## Task brief
In the records that follow, the lines from the one containing "set L : ℝ := Real.log x with hL" to the one containing "have h34 : 0", inclusive, are to be given again exactly.

[Saved entries]
-- Opening Marker --

import Summits.Parity.GeneralizedHardyLittlewood.Theorems.ChenParityOracleBLAPHostParityFromBrickTypeIIHyperbolic
import Literature.NumberTheory.LFunctions.MatomakiRadziwillTaoMajorArc
import HarnessLib

/-!
# Route `ChenParityOracleBLAP` — crux S1 = `HostParityFromBrick` (stmt-Parity-20045): uniform form of the hyperbolic Type-II bound

Support file for the prime half `K1 → K2 → HP1` of S1 (step (F2)).  With `L = log x`,
`ρ = 1 + L^{−34}` and the K1/K2 bodies at exponent `A = 90` for this `x`, the right-hand side of
`typeII_hyperbolic_static` is bounded uniformly in the dyadic variable `M ≤ x^{2/3}/2`, the height
`y ≤ x` and the cut `V₀` by
`X₂*(x) = 45 x/L^{18} + K₀ (x/L^7 + x^{1−δ/2} L^{10})`, `K₀ = 2^{14} √(C_τ + 1)`
(`typeII_rhs_le_uniform`), giving the hypothesis `HTII` of `level_vonMangoldt_static` on any
`Dset ⊆ [1, x^{1/2−ε}]` (`HTII_of_K`).

References: H. Iwaniec, E. Kowalski, *Analytic Number Theory* (2004), §13.4, §17.3
[IwaniecKowalski2004].
-/

namespace Summit.Parity.GeneralizedHardyLittlewood.Theorems

open Finset Real
open scoped ArithmeticFunction.sigma
open ArithmeticFunction (liouville sigma)

set_option maxHeartbeats 400000 in
/-- **Uniform form of the hyperbolic Type-II right-hand side.**  For `x ≥ 16` (so `L = log x ≥ 1`),
`ρ = 1 + L^{−34}`, `0 < δ ≤ 1/3`, `1 ≤ M`, `2M ≤ x^{2/3}`, `y ≤ x`, `0 ≤ C_τ`:
`classes · (1+(1+L)²) x/L^{90} + √(4(ρ−1)y + M + 4ρ²x^{1−δ}) √(C_τ (y+2) log(y+2)^{20})`
`≤ 45 x/L^{18} + 2^{14}√(C_τ+1) (x/L^7 + x^{1−δ/2} L^{10})`. -/
theorem typeII_rhs_le_uniform {x M y : ℕ} (hx : (16 : ℝ) ≤ x) {δ Cτ : ℝ} (hδ0 : 0 < δ) (hδ : δ ≤ 1 / 3)
    (hCτ : 0 ≤ Cτ) (hM : 1 ≤ M) (hMhi : 2 * (M : ℝ) ≤ (x : ℝ) ^ (2 / 3 : ℝ)) (hyx : y ≤ x) :
    ((⌊Real.log (2 * M : ℕ) / Real.log (1 + (Real.log x) ^ (-(34 : ℝ)))⌋₊ + 1 : ℕ) : ℝ) *
        ((⌊Real.log y / Real.log (1 + (Real.log x) ^ (-(34 : ℝ)))⌋₊ + 1 : ℕ) : ℝ) *
        ((1 + (1 + Real.log x) ^ 2) * ((x : ℝ) / Real.log x ^ (90 : ℝ))) +
      Real.sqrt (4 * ((1 + (Real.log x) ^ (-(34 : ℝ))) - 1) * y + M +
          4 * (1 + (Real.log x) ^ (-(34 : ℝ))) ^ 2 * (x : ℝ) ^ (1 - δ)) *
        Real.sqrt (Cτ * ((y : ℝ) + 2) * Real.log ((y : ℝ) + 2) ^ (20 : ℕ)) ≤
      45 * (x : ℝ) / Real.log x ^ (18 : ℝ) +
        2 ^ (14 : ℕ) * Real.sqrt (Cτ + 1) * ((x : ℝ) / Real.log x ^ (7 : ℝ) +
          (x : ℝ) ^ (1 - δ / 2) * Real.log x ^ (10 : ℝ)) := by
  have hx1 : (1 : ℝ) < x := by linarith
  have hx0 : (0 : ℝ) < x := by linarith
  have hx2 : (2 : ℝ) ≤ x := by linarith
  set L : ℝ := Real.log x with hL
  have hL1 : 1 ≤ L := by
    rw [hL, ← Real.log_exp 1]
    refine Real.log_le_log (Real.exp_pos 1) ?_
    have := Real.exp_one_lt_d9; linarith
  have hL0 : 0 < L := by linarith
  set u : ℝ := L ^ (-(34 : ℝ)) with hu
  have hu0 : 0 < u := Real.rpow_pos_of_pos hL0 _
  have hu1 : u ≤ 1 := Real.rpow_le_one_of_one_le_of_nonpos hL1 (by norm_num)
  have hρ : 1 < 1 + u := by linarith
  have hρ2 : 1 + u ≤ 2 := by linarith
  -- class counts: `⌊log t/log ρ⌋ + 1 ≤ 3 L^{35}` for `1 ≤ t ≤ x`
  have hcls : ∀ t : ℕ, 1 ≤ t → t ≤ x →
      ((⌊Real.log t / Real.log (1 + u)⌋₊ + 1 : ℕ) : ℝ) ≤ 3 * L ^ (35 : ℝ) := by
    intro t ht htx
    have h1 := floor_log_div_le hρ hρ2 ht
    rw [show (1 : ℝ) + u - 1 = u by ring] at h1
    have hlt : Real.log t ≤ L := Real.log_le_log (by exact_mod_cast ht) (by exact_mod_cast htx)
    have hlt0 : 0 ≤ Real.log t := Real.log_nonneg (by exact_mod_cast ht)
    have h3 : L * L ^ (34 : ℝ) = L ^ (35 : ℝ) := by
      rw [← Real.rpow_one_add' hL0.le (by norm_num)]; norm_num
    have h2 : 2 * Real.log t / u ≤ 2 * L ^ (35 : ℝ) := by
      rw [hu, Real.rpow_neg hL0.le, div_inv_eq_mul, ← h3]
      have h34 : 0 ≤ L ^ (34 : ℝ) := by positivity
      nlinarith [mul_le_mul_of_nonneg_right hlt h34]
    have h35 : 1 ≤ L ^ (35 : ℝ) := Real.one_le_rpow hL1 (by norm_num)
    push_cast
    linarith [h1, h2, h35]
  have hM2x : ((2 * M : ℕ) : ℝ) ≤ x := by
    push_cast
    refine hMhi.trans ?_
    calc (x : ℝ) ^ (2 / 3 : ℝ) ≤ (x : ℝ) ^ (1 : ℝ) := Real.rpow_le_rpow_of_exponent_le hx1.le (by norm_num)
      _ = x := Real.rpow_one _
  have hc1 := hcls (2 * M) (by omega) (by exact_mod_cast hM2x)
  have hc2 : ((⌊Real.log y / Real.log (1 + u)⌋₊ + 1 : ℕ) : ℝ) ≤ 3 * L ^ (35 : ℝ) := by
    rcases Nat.eq_zero_or_pos y with rfl | hy
    · simp only [Nat.cast_zero, Real.log_zero, zero_div, Nat.floor_zero, zero_add, Nat.cast_one]
      have : 1 ≤ L ^ (35 : ℝ) := Real.one_le_rpow hL1 (by norm_num)
      linarith
    · exact hcls y hy hyx
  -- first term
  have hfirst : ((⌊Real.log (2 * M : ℕ) / Real.log (1 + u)⌋₊ + 1 : ℕ) : ℝ) *
      ((⌊Real.log y / Real.log (1 + u)⌋₊ + 1 : ℕ) : ℝ) * ((1 + (1 + L) ^ 2) * ((x : ℝ) / L ^ (90 : ℝ))) ≤
      45 * (x : ℝ) / L ^ (18 : ℝ) := by
    have h5 : 1 + (1 + L) ^ 2 ≤ 5 * L ^ (2 : ℝ) := by
      rw [show (2 : ℝ) = ((2 : ℕ) : ℝ) by norm_num, Real.rpow_natCast]; nlinarith
    have h70 : L ^ (35 : ℝ) * L ^ (35 : ℝ) = L ^ (70 : ℝ) := by
      rw [← Real.rpow_add hL0]; norm_num
    have hprod : ((⌊Real.log (2 * M : ℕ) / Real.log (1 + u)⌋₊ + 1 : ℕ) : ℝ) *
        ((⌊Real.log y / Real.log (1 + u)⌋₊ + 1 : ℕ) : ℝ) ≤ 9 * L ^ (70 : ℝ) := by
      have := mul_le_mul hc1 hc2 (Nat.cast_nonneg _) (by positivity)
      calc _ ≤ 3 * L ^ (35 : ℝ) * (3 * L ^ (35 : ℝ)) := this
        _ = 9 * L ^ (70 : ℝ) := by rw [← h70]; ring
    have hxL : 0 ≤ (x : ℝ) / L ^ (90 : ℝ) := by positivity
    calc _ ≤ 9 * L ^ (70 : ℝ) * (5 * L ^ (2 : ℝ) * ((x : ℝ) / L ^ (90 : ℝ))) :=
          mul_le_mul hprod (mul_le_mul_of_nonneg_right h5 hxL) (by positivity) (by positivity)
      _ = 45 * (x : ℝ) / L ^ (18 : ℝ) := by
          have e : L ^ (90 : ℝ) = L ^ (70 : ℝ) * L ^ (2 : ℝ) * L ^ (18 : ℝ) := by
            rw [← Real.rpow_add hL0, ← Real.rpow_add hL0]; norm_num
          rw [e]; field_simp; ring
  -- second term
  have hlog2 : Real.log ((y : ℝ) + 2) ≤ 2 * L := by
    have hy2 : (y : ℝ) + 2 ≤ (x : ℝ) ^ 2 := by
      have : (y : ℝ) ≤ x := by exact_mod_cast hyx
      nlinarith
    calc Real.log ((y : ℝ) + 2) ≤ Real.log ((x : ℝ) ^ 2) := Real.log_le_log (by positivity) hy2
      _ = 2 * L := by rw [Real.log_pow]; push_cast; ring
  have hlog20 : 0 ≤ Real.log ((y : ℝ) + 2) := Real.log_nonneg (by linarith [Nat.cast_nonneg (α := ℝ) y])
  have hB : Cτ * ((y : ℝ) + 2) * Real.log ((y : ℝ) + 2) ^ (20 : ℕ) ≤
      (Cτ + 1) * (2 ^ (21 : ℕ) * x * L ^ (20 : ℝ)) := by
    have h1 : Real.log ((y : ℝ) + 2) ^ (20 : ℕ) ≤ (2 * L) ^ (20 : ℕ) := pow_le_pow_left₀ hlog20 hlog2 _
    have h2 : (2 * L) ^ (20 : ℕ) = 2 ^ (20 : ℕ) * L ^ (20 : ℝ) := by
      rw [mul_pow, show (20 : ℝ) = ((20 : ℕ) : ℝ) by norm_num, Real.rpow_natCast]
    have h3 : (y : ℝ) + 2 ≤ 2 * x := by
      have : (y : ℝ) ≤ x := by exact_mod_cast hyx
      linarith
    calc Cτ * ((y : ℝ) + 2) * Real.log ((y : ℝ) + 2) ^ (20 : ℕ)
        ≤ Cτ * (2 * x) * (2 ^ (20 : ℕ) * L ^ (20 : ℝ)) := by
          rw [← h2]; exact mul_le_mul (mul_le_mul_of_nonneg_left h3 hCτ) h1 (by positivity) (by positivity)
      _ ≤ (Cτ + 1) * (2 ^ (21 : ℕ) * x * L ^ (20 : ℝ)) := by
          have : 0 ≤ (2 : ℝ) ^ (21 : ℕ) * x * L ^ (20 : ℝ) := by positivity
          nlinarith
  have hA : 4 * ((1 + u) - 1) * y + M + 4 * (1 + u) ^ 2 * (x : ℝ) ^ (1 - δ) ≤
      4 * u * x + 17 * (x : ℝ) ^ (1 - δ) := by
    have h1 : 4 * ((1 + u) - 1) * (y : ℝ) ≤ 4 * u * x := by
      have : (y : ℝ) ≤ x := by exact_mod_cast hyx
      nlinarith
    have h2 : (M : ℝ) ≤ (x : ℝ) ^ (1 - δ) := by
      have : (M : ℝ) ≤ (x : ℝ) ^ (2 / 3 : ℝ) := by linarith [show (0:ℝ) ≤ M from Nat.cast_nonneg M]
      exact this.trans (Real.rpow_le_rpow_of_exponent_le hx1.le (by linarith))
    have h3 : 4 * (1 + u) ^ 2 * (x : ℝ) ^ (1 - δ) ≤ 16 * (x : ℝ) ^ (1 - δ) := by
      have : (1 + u) ^ 2 ≤ 4 := by nlinarith
      have h0 : 0 ≤ (x : ℝ) ^ (1 - δ) := by positivity
      nlinarith
    linarith
  have hsecond : Real.sqrt (4 * ((1 + u) - 1) * y + M + 4 * (1 + u) ^ 2 * (x : ℝ) ^ (1 - δ)) *
      Real.sqrt (Cτ * ((y : ℝ) + 2) * Real.log ((y : ℝ) + 2) ^ (20 : ℕ)) ≤
      2 ^ (14 : ℕ) * Real.sqrt (Cτ + 1) * ((x : ℝ) / L ^ (7 : ℝ) + (x : ℝ) ^ (1 - δ / 2) * L ^ (10 : ℝ)) := by
    -- `√A ≤ 2 L^{-17} √x + 5 x^{(1-δ)/2}`
    have hsu : Real.sqrt u = L ^ (-(17 : ℝ)) := by
      rw [hu, Real.sqrt_eq_rpow, ← Real.rpow_mul hL0.le]; norm_num
    have hsx : Real.sqrt x * Real.sqrt x = (x : ℝ) := Real.mul_self_sqrt hx0.le
    have hsx' : Real.sqrt (x : ℝ) = (x : ℝ) ^ (1 / 2 : ℝ) := Real.sqrt_eq_rpow _
    have hux0 : 0 ≤ 4 * u * (x : ℝ) := by positivity
    have hxδ0 : 0 ≤ 17 * (x : ℝ) ^ (1 - δ) := by positivity
    have hA1 : Real.sqrt (4 * u * x) = 2 * L ^ (-(17 : ℝ)) * Real.sqrt x := by
      have h4 : Real.sqrt (4 : ℝ) = 2 := by
        rw [show (4 : ℝ) = 2 ^ 2 by norm_num, Real.sqrt_sq (by norm_num)]
      rw [Real.sqrt_mul (by positivity), Real.sqrt_mul (by norm_num), hsu, h4]
    have hA2 : Real.sqrt (17 * (x : ℝ) ^ (1 - δ)) ≤ 5 * (x : ℝ) ^ ((1 - δ) / 2) := by
      have e : ((x : ℝ) ^ ((1 - δ) / 2)) ^ 2 = (x : ℝ) ^ (1 - δ) := by
        rw [← Real.rpow_natCast, ← Real.rpow_mul hx0.le]; norm_num
      have ha : 0 ≤ (x : ℝ) ^ (1 - δ) := Real.rpow_nonneg hx0.le _
      have hsq : 17 * (x : ℝ) ^ (1 - δ) ≤ (5 * (x : ℝ) ^ ((1 - δ) / 2)) ^ 2 := by
        rw [mul_pow, e]
        norm_num
        linarith only [ha]
      calc Real.sqrt (17 * (x : ℝ) ^ (1 - δ)) ≤ Real.sqrt ((5 * (x : ℝ) ^ ((1 - δ) / 2)) ^ 2) :=
            Real.sqrt_le_sqrt hsq
        _ = 5 * (x : ℝ) ^ ((1 - δ) / 2) := Real.sqrt_sq (by positivity)
    have hsA : Real.sqrt (4 * ((1 + u) - 1) * y + M + 4 * (1 + u) ^ 2 * (x : ℝ) ^ (1 - δ)) ≤
        2 * L ^ (-(17 : ℝ)) * Real.sqrt x + 5 * (x : ℝ) ^ ((1 - δ) / 2) := by
      have s1 := Real.sqrt_le_sqrt hA
      have s2 := Literature.NumberTheory.LFunctions.MRT2015.sqrt_add_le_sqrt_add_sqrt hux0 hxδ0
      rw [hA1] at s2
      linarith only [s1, s2, hA2]
    -- `√B ≤ 2^{11} √(Cτ+1) √x L^{10}`
    set T : ℝ := 2 ^ (11 : ℕ) * Real.sqrt (Cτ + 1) * Real.sqrt x * L ^ (10 : ℝ) with hT
    have hT0 : 0 ≤ T := by positivity
    have hsB : Real.sqrt (Cτ * ((y : ℝ) + 2) * Real.log ((y : ℝ) + 2) ^ (20 : ℕ)) ≤ T := by
      have hT2 : (Cτ + 1) * (2 ^ (21 : ℕ) * x * L ^ (20 : ℝ)) ≤ T ^ 2 := by
        have e : T ^ 2 = 2 ^ (22 : ℕ) * (Cτ + 1) * x * L ^ (20 : ℝ) := by
          rw [hT]
          rw [show (2 ^ (11 : ℕ) * Real.sqrt (Cτ + 1) * Real.sqrt x * L ^ (10 : ℝ)) ^ 2 =
            2 ^ (22 : ℕ) * (Real.sqrt (Cτ + 1)) ^ 2 * (Real.sqrt x * Real.sqrt x) * (L ^ (10 : ℝ)) ^ 2 by ring,
            Real.sq_sqrt (by positivity), hsx, ← Real.rpow_mul_natCast hL0.le]
          norm_num
        rw [e]
        have h0 : 0 ≤ (Cτ + 1) * x * L ^ (20 : ℝ) := by positivity
        have e2 : (Cτ + 1) * (2 ^ (21 : ℕ) * (x : ℝ) * L ^ (20 : ℝ)) = 2 ^ (21 : ℕ) * ((Cτ + 1) * x * L ^ (20 : ℝ)) := by
          ring
        have e3 : (2 : ℝ) ^ (22 : ℕ) * (Cτ + 1) * x * L ^ (20 : ℝ) = 2 * 2 ^ (21 : ℕ) * ((Cτ + 1) * x * L ^ (20 : ℝ)) := by
          rw [pow_succ]; ring
        rw [e2, e3]
        have h21 : (0 : ℝ) ≤ 2 ^ (21 : ℕ) := by positivity
        nlinarith only [h0, h21]
      calc _ ≤ Real.sqrt (T ^ 2) := Real.sqrt_le_sqrt (hB.trans hT2)
        _ = T := Real.sqrt_sq hT0
    -- the product
    have hprod : (2 * L ^ (-(17 : ℝ)) * Real.sqrt x + 5 * (x : ℝ) ^ ((1 - δ) / 2)) * T =
        2 ^ (12 : ℕ) * Real.sqrt (Cτ + 1) * ((x : ℝ) / L ^ (7 : ℝ)) +
        5 * 2 ^ (11 : ℕ) * Real.sqrt (Cτ + 1) * ((x : ℝ) ^ (1 - δ / 2) * L ^ (10 : ℝ)) := by
      have e1 : L ^ (-(17 : ℝ)) * L ^ (10 : ℝ) = 1 / L ^ (7 : ℝ) := by
        rw [← Real.rpow_add hL0, show (-(17 : ℝ)) + 10 = -(7 : ℝ) by norm_num, Real.rpow_neg hL0.le,
          one_div]
      have e2 : (x : ℝ) ^ ((1 - δ) / 2) * Real.sqrt x = (x : ℝ) ^ (1 - δ / 2) := by
        rw [hsx', ← Real.rpow_add hx0]; ring_nf
      calc (2 * L ^ (-(17 : ℝ)) * Real.sqrt x + 5 * (x : ℝ) ^ ((1 - δ) / 2)) * T
          = 2 ^ (12 : ℕ) * Real.sqrt (Cτ + 1) * ((L ^ (-(17 : ℝ)) * L ^ (10 : ℝ)) * (Real.sqrt x * Real.sqrt x)) +
            5 * 2 ^ (11 : ℕ) * Real.sqrt (Cτ + 1) * (((x : ℝ) ^ ((1 - δ) / 2) * Real.sqrt x) * L ^ (10 : ℝ)) := by
            rw [hT]; ring
        _ = _ := by rw [e1, e2, hsx]; ring
    calc Real.sqrt (4 * ((1 + u) - 1) * y + M + 4 * (1 + u) ^ 2 * (x : ℝ) ^ (1 - δ)) *
          Real.sqrt (Cτ * ((y : ℝ) + 2) * Real.log ((y : ℝ) + 2) ^ (20 : ℕ))
        ≤ (2 * L ^ (-(17 : ℝ)) * Real.sqrt x + 5 * (x : ℝ) ^ ((1 - δ) / 2)) * T :=
          mul_le_mul hsA hsB (Real.sqrt_nonneg _) (by positivity)
      _ = _ := hprod
      _ ≤ _ := by
          have h0 : 0 ≤ Real.sqrt (Cτ + 1) * ((x : ℝ) / L ^ (7 : ℝ)) := by positivity
          have h1 : 0 ≤ Real.sqrt (Cτ + 1) * ((x : ℝ) ^ (1 - δ / 2) * L ^ (10 : ℝ)) := by positivity
          have e4 : (2 : ℝ) ^ (12 : ℕ) * Real.sqrt (Cτ + 1) * ((x : ℝ) / L ^ (7 : ℝ)) +
              5 * 2 ^ (11 : ℕ) * Real.sqrt (Cτ + 1) * ((x : ℝ) ^ (1 - δ / 2) * L ^ (10 : ℝ)) =
              4096 * (Real.sqrt (Cτ + 1) * ((x : ℝ) / L ^ (7 : ℝ))) +
              10240 * (Real.sqrt (Cτ + 1) * ((x : ℝ) ^ (1 - δ / 2) * L ^ (10 : ℝ))) := by norm_num; ring
          have e5 : (2 : ℝ) ^ (14 : ℕ) * Real.sqrt (Cτ + 1) * ((x : ℝ) / L ^ (7 : ℝ) +
              (x : ℝ) ^ (1 - δ / 2) * L ^ (10 : ℝ)) =
              16384 * (Real.sqrt (Cτ + 1) * ((x : ℝ) / L ^ (7 : ℝ))) +
              16384 * (Real.sqrt (Cτ + 1) * ((x : ℝ) ^ (1 - δ / 2) * L ^ (10 : ℝ))) := by norm_num; ring
          rw [e4, e5]
          linarith only [h0, h1]
  exact add_le_add hfirst hsecond

end Summit.Parity.GeneralizedHardyLittlewood.Theorems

-- Closing Marker --

## Reply
  set L : ℝ := Real.log x with hL
  have hL1 : 1 ≤ L := by
    rw [hL, ← Real.log_exp 1]
    refine Real.log_le_log (Real.exp_pos 1) ?_
    have := Real.exp_one_lt_d9; linarith
  have hL0 : 0 < L := by linarith
  set u : ℝ := L ^ (-(34 : ℝ)) with hu
  have hu0 : 0 < u := Real.rpow_pos_of_pos hL0 _
  have hu1 : u ≤ 1 := Real.rpow_le_one_of_one_le_of_nonpos hL1 (by norm_num)
  have hρ : 1 < 1 + u := by linarith
  have hρ2 : 1 + u ≤ 2 := by linarith
  -- class counts: `⌊log t/log ρ⌋ + 1 ≤ 3 L^{35}` for `1 ≤ t ≤ x`
  have hcls : ∀ t : ℕ, 1 ≤ t → t ≤ x →
      ((⌊Real.log t / Real.log (1 + u)⌋₊ + 1 : ℕ) : ℝ) ≤ 3 * L ^ (35 : ℝ) := by
    intro t ht htx
    have h1 := floor_log_div_le hρ hρ2 ht
    rw [show (1 : ℝ) + u - 1 = u by ring] at h1
    have hlt : Real.log t ≤ L := Real.log_le_log (by exact_mod_cast ht) (by exact_mod_cast htx)
    have hlt0 : 0 ≤ Real.log t := Real.log_nonneg (by exact_mod_cast ht)
    have h3 : L * L ^ (34 : ℝ) = L ^ (35 : ℝ) := by
      rw [← Real.rpow_one_add' hL0.le (by norm_num)]; norm_num
    have h2 : 2 * Real.log t / u ≤ 2 * L ^ (35 : ℝ) := by
      rw [hu, Real.rpow_neg hL0.le, div_inv_eq_mul, ← h3]
      have h34 : 0 ≤ L ^ (34 : ℝ) := by positivity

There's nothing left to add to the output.